/-- **The boundary layer is thin**: the part of the cube `[0,L]³` within `r` of its boundary (in some
coordinate) has volume `≤ 6 r L²` (six slabs). [folklore] -/
theorem volume_cellCube_inter_layer_le {L r : ℝ} (hL : 0 < L) (hr : 0 ≤ r) :
    volume (cellCube L ∩ {y : V3 | ∃ k, y k < r ∨ L - r < y k}) ≤ ENNReal.ofReal (6 * (r * L ^ 2)) := by
  have hpre : cellCube L ∩ {y : V3 | ∃ k, y k < r ∨ L - r < y k} = (WithLp.ofLp : V3 → (Fin 3 → ℝ)) ⁻¹'
      (Set.Icc (0 : Fin 3 → ℝ) (fun _ => L) ∩ {f | ∃ k, f k < r ∨ L - r < f k}) := by
    rw [cellCube_eq_preimage]; rfl
  rw [hpre, (PiLp.volume_preserving_ofLp (Fin 3)).measure_preimage
    ((measurableSet_Icc.inter (measurableSet_layer L r)).nullMeasurableSet)]
  have hcover : Set.Icc (0 : Fin 3 → ℝ) (fun _ => L) ∩ {f | ∃ k, f k < r ∨ L - r < f k} ⊆
      ⋃ k : Fin 3, (Set.Icc (0 : Fin 3 → ℝ) (Function.update (fun _ => L) k r) ∪
        Set.Icc (Function.update (0 : Fin 3 → ℝ) k (L - r)) (fun _ => L)) := by
    rintro f ⟨hf, k, hk⟩
    rw [Set.mem_Icc] at hf
    refine Set.mem_iUnion.2 ⟨k, ?_⟩
    rcases hk with hk | hk
    · refine Or.inl ⟨hf.1, fun k' => ?_⟩
      by_cases hkk : k' = k
      · subst hkk; rw [Function.update_self]; exact hk.le
      · rw [Function.update_of_ne hkk]; exact hf.2 k'
    · refine Or.inr ⟨fun k' => ?_, hf.2⟩
      by_cases hkk : k' = k
      · subst hkk; rw [Function.update_self]; exact hk.le
      · rw [Function.update_of_ne hkk]; exact hf.1 k'
  have h2 : 0 ≤ r * L ^ 2 := by positivity
  calc volume (Set.Icc (0 : Fin 3 → ℝ) (fun _ => L) ∩ {f | ∃ k, f k < r ∨ L - r < f k})
      ≤ volume (⋃ k : Fin 3, (Set.Icc (0 : Fin 3 → ℝ) (Function.update (fun _ => L) k r) ∪
          Set.Icc (Function.update (0 : Fin 3 → ℝ) k (L - r)) (fun _ => L))) := measure_mono hcover
    _ ≤ ∑ k : Fin 3, volume (Set.Icc (0 : Fin 3 → ℝ) (Function.update (fun _ => L) k r) ∪
          Set.Icc (Function.update (0 : Fin 3 → ℝ) k (L - r)) (fun _ => L)) :=
        measure_iUnion_fintype_le _ _
    _ ≤ ∑ k : Fin 3, (volume (Set.Icc (0 : Fin 3 → ℝ) (Function.update (fun _ => L) k r)) +
          volume (Set.Icc (Function.update (0 : Fin 3 → ℝ) k (L - r)) (fun _ => L))) :=
        Finset.sum_le_sum fun k _ => measure_union_le _ _
    _ = ∑ _k : Fin 3, (ENNReal.ofReal (r * L ^ 2) + ENNReal.ofReal (r * L ^ 2)) :=
        Finset.sum_congr rfl fun k _ => by
          rw [volume_Icc_update_top L r hL.le hr k, volume_Icc_update_bot L r hL.le hr k]
    _ = ENNReal.ofReal (6 * (r * L ^ 2)) := by
        rw [Finset.sum_const, Finset.card_univ, Fintype.card_fin, nsmul_eq_mul, Nat.cast_ofNat,
          ← ENNReal.ofReal_add h2 h2, ← ENNReal.ofReal_ofNat, ← ENNReal.ofReal_mul (by norm_num)]
        congr 1
        ring

/-! ## § 2 The registered stub -/

/-- **S2b · contact-layer bounds** (registered stub `stub_contactLayerBounds` of the line
`enskog-compensator-martingale`): for `0 < σ ≤ 3/16` (and granted the factorisation of the cell law, which is
not used), `ContactLayerBounds σ` holds with `C = 64`: for `L ≥ 1`, `n ≤ 2L³`, under the uniform hard-core
position law of the cell (a) `P{‖xᵢ − xⱼ‖ ≤ σ + r} ≤ C (r + r³)/L³`, (b) `P{‖xᵢ − xⱼ‖ ≤ σ + r, ‖xⱼ − x_k‖ ≤ σ + r'}
≤ C² (r + r³)(r' + r'³)/L⁶`, (c) `P{xᵢ within r of ∂[0,L]³} ≤ C r / L` — the Ruelle bound `2^{#labels}` times
the independent-points probabilities (shell volume `≤ 8(r + r³)`, boundary layer `≤ 6 r L²`).
[cite: Ruelle1969, §4.2] -/
theorem stub_contactLayerBounds : ∀ σ : ℝ, 0 < σ → σ ≤ 3 / 16 → CellLawFactorises σ → ContactLayerBounds σ := by
  intro σ hσ hσ' _
  refine ⟨64, by norm_num, fun L hL n hn => ?_⟩
  have hL0 : 0 < L := one_pos.trans_le hL
  haveI := isProbabilityMeasure_cond_cellCube hL0
  have hadm : MeasurableSet (posAdmissible σ L n) := by
    rw [posAdmissible_eq_pi_inter_hardCore]
    exact (MeasurableSet.univ_pi fun _ => measurableSet_cellCube L).inter
      (measurableSet_hardCoreSet (measurableSet_overlap_lt σ) _)
  have hS : ∀ r : ℝ, MeasurableSet (Metric.closedBall (0 : V3) (σ + r) \ Metric.ball 0 σ) := fun r =>
    measurableSet_closedBall.diff measurableSet_ball
  -- on the admissible set a pair at distance `≤ σ + r` has its relative position in the shell
  have hshell : ∀ (r : ℝ) (x : Fin n → V3), x ∈ posAdmissible σ L n → ∀ i j : Fin n, i ≠ j →
      ‖x i - x j‖ ≤ σ + r → x i - x j ∈ Metric.closedBall (0 : V3) (σ + r) \ Metric.ball 0 σ := by
    intro r x hx i j hij h
    exact ⟨mem_closedBall_zero_iff.2 h, fun h' => (not_lt.2 (hx.1 i j hij)) (mem_ball_zero_iff.1 h')⟩
  have hL3 : 0 ≤ (L ^ 3)⁻¹ := by positivity
  refine ⟨fun r hr i j hij => ?_, fun r r' hr hr' i j k hij hjk hik => ?_, fun r hr i => ?_⟩
  · -- (a) one pair
    have hE : MeasurableSet {x : Fin n → V3 | x i - x j ∈ Metric.closedBall (0 : V3) (σ + r) \ Metric.ball 0 σ} :=
      measurableSet_pairEvent_cell i j (hS r)
    calc posLaw σ L n {x | ‖x i - x j‖ ≤ σ + r}
        = posLaw σ L n (posAdmissible σ L n ∩ {x | ‖x i - x j‖ ≤ σ + r}) := by
          rw [posLaw_eq_cond_volume, cond_inter_self hadm]
      _ ≤ posLaw σ L n {x | x i - x j ∈ Metric.closedBall (0 : V3) (σ + r) \ Metric.ball 0 σ} :=
          measure_mono fun x hx => hshell r x hx.1 i j hij hx.2
      _ ≤ 2 ^ ({i, j} : Finset (Fin n)).card * Measure.pi (fun _ : Fin n => volume[|cellCube L])
            {x | x i - x j ∈ Metric.closedBall (0 : V3) (σ + r) \ Metric.ball 0 σ} :=
          posLaw_le_two_pow_mul_pi hσ hσ' hL hn {i, j} hE fun x y hxy => by
            simp only [Set.mem_setOf_eq, hxy i (by simp), hxy j (by simp)]
      _ ≤ 2 ^ ({i, j} : Finset (Fin n)).card * ((volume (cellCube L))⁻¹ *
            volume (Metric.closedBall (0 : V3) (σ + r) \ Metric.ball 0 σ)) := by
          gcongr
          exact pi_cube_pairEvent_le hL0 hij (hS r)
      _ ≤ 4 * (ENNReal.ofReal ((L ^ 3)⁻¹) * ENNReal.ofReal (8 * (r + r ^ 3))) := by
          rw [Finset.card_pair hij, inv_volume_cellCube hL0]
          gcongr
          · norm_num
          · exact volume_shell_le hσ hσ' hr
      _ = ENNReal.ofReal (4 * ((L ^ 3)⁻¹ * (8 * (r + r ^ 3)))) := by
          rw [← ENNReal.ofReal_mul hL3, ← ENNReal.ofReal_ofNat, ← ENNReal.ofReal_mul (by norm_num)]
      _ ≤ ENNReal.ofReal (64 * (r + r ^ 3) / L ^ 3) := by
          refine ENNReal.ofReal_le_ofReal ?_
          rw [div_eq_mul_inv]
          nlinarith [mul_nonneg (by positivity : (0 : ℝ) ≤ r + r ^ 3) hL3]
  · -- (b) a chain of two pairs
    have hE : MeasurableSet {x : Fin n → V3 | x i - x j ∈ Metric.closedBall (0 : V3) (σ + r) \ Metric.ball 0 σ ∧
        x k - x j ∈ Metric.closedBall (0 : V3) (σ + r') \ Metric.ball 0 σ} :=
      (measurableSet_pairEvent_cell i j (hS r)).inter (measurableSet_pairEvent_cell k j (hS r'))
    have hcard : ({i, j, k} : Finset (Fin n)).card = 3 := by
      rw [Finset.card_insert_of_notMem (by simp [hij, hik]), Finset.card_pair hjk]
    calc posLaw σ L n {x | ‖x i - x j‖ ≤ σ + r ∧ ‖x j - x k‖ ≤ σ + r'}
        = posLaw σ L n (posAdmissible σ L n ∩ {x | ‖x i - x j‖ ≤ σ + r ∧ ‖x j - x k‖ ≤ σ + r'}) := by
          rw [posLaw_eq_cond_volume, cond_inter_self hadm]
      _ ≤ posLaw σ L n {x | x i - x j ∈ Metric.closedBall (0 : V3) (σ + r) \ Metric.ball 0 σ ∧
            x k - x j ∈ Metric.closedBall (0 : V3) (σ + r') \ Metric.ball 0 σ} :=
          measure_mono fun x hx => ⟨hshell r x hx.1 i j hij hx.2.1,
            hshell r' x hx.1 k j hjk.symm (by rw [norm_sub_rev]; exact hx.2.2)⟩
      _ ≤ 2 ^ ({i, j, k} : Finset (Fin n)).card * Measure.pi (fun _ : Fin n => volume[|cellCube L])
            {x | x i - x j ∈ Metric.closedBall (0 : V3) (σ + r) \ Metric.ball 0 σ ∧
              x k - x j ∈ Metric.closedBall (0 : V3) (σ + r') \ Metric.ball 0 σ} :=
          posLaw_le_two_pow_mul_pi hσ hσ' hL hn {i, j, k} hE fun x y hxy => by
            simp only [Set.mem_setOf_eq, hxy i (by simp), hxy j (by simp), hxy k (by simp)]
      _ ≤ 2 ^ ({i, j, k} : Finset (Fin n)).card *
            ((volume (cellCube L))⁻¹ * volume (Metric.closedBall (0 : V3) (σ + r) \ Metric.ball 0 σ) *
              ((volume (cellCube L))⁻¹ * volume (Metric.closedBall (0 : V3) (σ + r') \ Metric.ball 0 σ))) := by
          gcongr
          exact pi_cube_tripleEvent_le hL0 hij hjk hik (hS r) (hS r')
      _ ≤ 8 * (ENNReal.ofReal ((L ^ 3)⁻¹) * ENNReal.ofReal (8 * (r + r ^ 3)) *
            (ENNReal.ofReal ((L ^ 3)⁻¹) * ENNReal.ofReal (8 * (r' + r' ^ 3)))) := by
          rw [hcard, inv_volume_cellCube hL0]
          gcongr
          · norm_num
          · exact volume_shell_le hσ hσ' hr
          · exact volume_shell_le hσ hσ' hr'
      _ = ENNReal.ofReal (8 * (((L ^ 3)⁻¹ * (8 * (r + r ^ 3))) * ((L ^ 3)⁻¹ * (8 * (r' + r' ^ 3))))) := by
          rw [← ENNReal.ofReal_mul hL3, ← ENNReal.ofReal_mul hL3, ← ENNReal.ofReal_mul (by positivity),
            ← ENNReal.ofReal_ofNat, ← ENNReal.ofReal_mul (by norm_num)]
      _ ≤ ENNReal.ofReal (64 ^ 2 * (r + r ^ 3) * (r' + r' ^ 3) / L ^ 6) := by
          refine ENNReal.ofReal_le_ofReal ?_
          have hX : 0 ≤ (r + r ^ 3) * (r' + r' ^ 3) * ((L ^ 3)⁻¹ * (L ^ 3)⁻¹) := by positivity
          have hL6 : (L ^ 6)⁻¹ = (L ^ 3)⁻¹ * (L ^ 3)⁻¹ := by rw [← mul_inv, ← pow_add]
          rw [div_eq_mul_inv, hL6]
          nlinarith [hX]
  · -- (c) the boundary layer
    have hSm : MeasurableSet {y : V3 | ∃ k, y k < r ∨ L - r < y k} :=
      (measurableSet_layer L r).preimage (PiLp.volume_preserving_ofLp (Fin 3)).measurable
    have hE : MeasurableSet {x : Fin n → V3 | ∃ k, x i k < r ∨ L - r < x i k} := hSm.preimage (measurable_pi_apply i)
    have heval : Measure.pi (fun _ : Fin n => volume[|cellCube L]) {x : Fin n → V3 | ∃ k, x i k < r ∨ L - r < x i k} =
        volume[|cellCube L] {y : V3 | ∃ k, y k < r ∨ L - r < y k} :=
      (measurePreserving_eval (fun _ : Fin n => volume[|cellCube L]) i).measure_preimage hSm.nullMeasurableSet
    calc posLaw σ L n {x | ∃ k, x i k < r ∨ L - r < x i k}
        ≤ 2 ^ ({i} : Finset (Fin n)).card * Measure.pi (fun _ : Fin n => volume[|cellCube L])
            {x | ∃ k, x i k < r ∨ L - r < x i k} :=
          posLaw_le_two_pow_mul_pi hσ hσ' hL hn {i} hE fun x y hxy => by
            simp only [Set.mem_setOf_eq, hxy i (Finset.mem_singleton_self i)]
      _ = 2 * ((volume (cellCube L))⁻¹ * volume (cellCube L ∩ {y : V3 | ∃ k, y k < r ∨ L - r < y k})) := by
          rw [Finset.card_singleton, pow_one, heval, cond_apply (measurableSet_cellCube L)]
      _ ≤ 2 * (ENNReal.ofReal ((L ^ 3)⁻¹) * ENNReal.ofReal (6 * (r * L ^ 2))) := by
          rw [inv_volume_cellCube hL0]
          gcongr
          exact volume_cellCube_inter_layer_le hL0 hr
      _ = ENNReal.ofReal (2 * ((L ^ 3)⁻¹ * (6 * (r * L ^ 2)))) := by
          rw [← ENNReal.ofReal_mul hL3, ← ENNReal.ofReal_ofNat, ← ENNReal.ofReal_mul (by norm_num)]
      _ ≤ ENNReal.ofReal (64 * r / L) := by
          refine ENNReal.ofReal_le_ofReal ?_
          have hrL : 0 ≤ r / L := by positivity
          calc 2 * ((L ^ 3)⁻¹ * (6 * (r * L ^ 2))) = 12 * (r / L) := by field_simp; ring
            _ ≤ 64 * (r / L) := by nlinarith [hrL]
            _ = 64 * r / L := by ring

____________________

* What to do *
Reproduce only the lines above, starting at the line with "2 * ((volume" and ending at the line with "(64 * r / L) := by", exactly as written.

* Solution below *
      _ = 2 * ((volume (cellCube L))⁻¹ * volume (cellCube L ∩ {y : V3 | ∃ k, y k < r ∨ L - r < y k})) := by
          rw [Finset.card_singleton, pow_one, heval, cond_apply (measurableSet_cellCube L)]
      _ ≤ 2 * (ENNReal.ofReal ((L ^ 3)⁻¹) * ENNReal.ofReal (6 * (r * L ^ 2))) := by
          rw [inv_volume_cellCube hL0]
          gcongr
          exact volume_cellCube_inter_layer_le hL0 hr
      _ = ENNReal.ofReal (2 * ((L ^ 3)⁻¹ * (6 * (r * L ^ 2)))) := by
          rw [← ENNReal.ofReal_mul hL3, ← ENNReal.ofReal_ofNat, ← ENNReal.ofReal_mul (by norm_num)]
      _ ≤ ENNReal.ofReal (64 * r / L) := by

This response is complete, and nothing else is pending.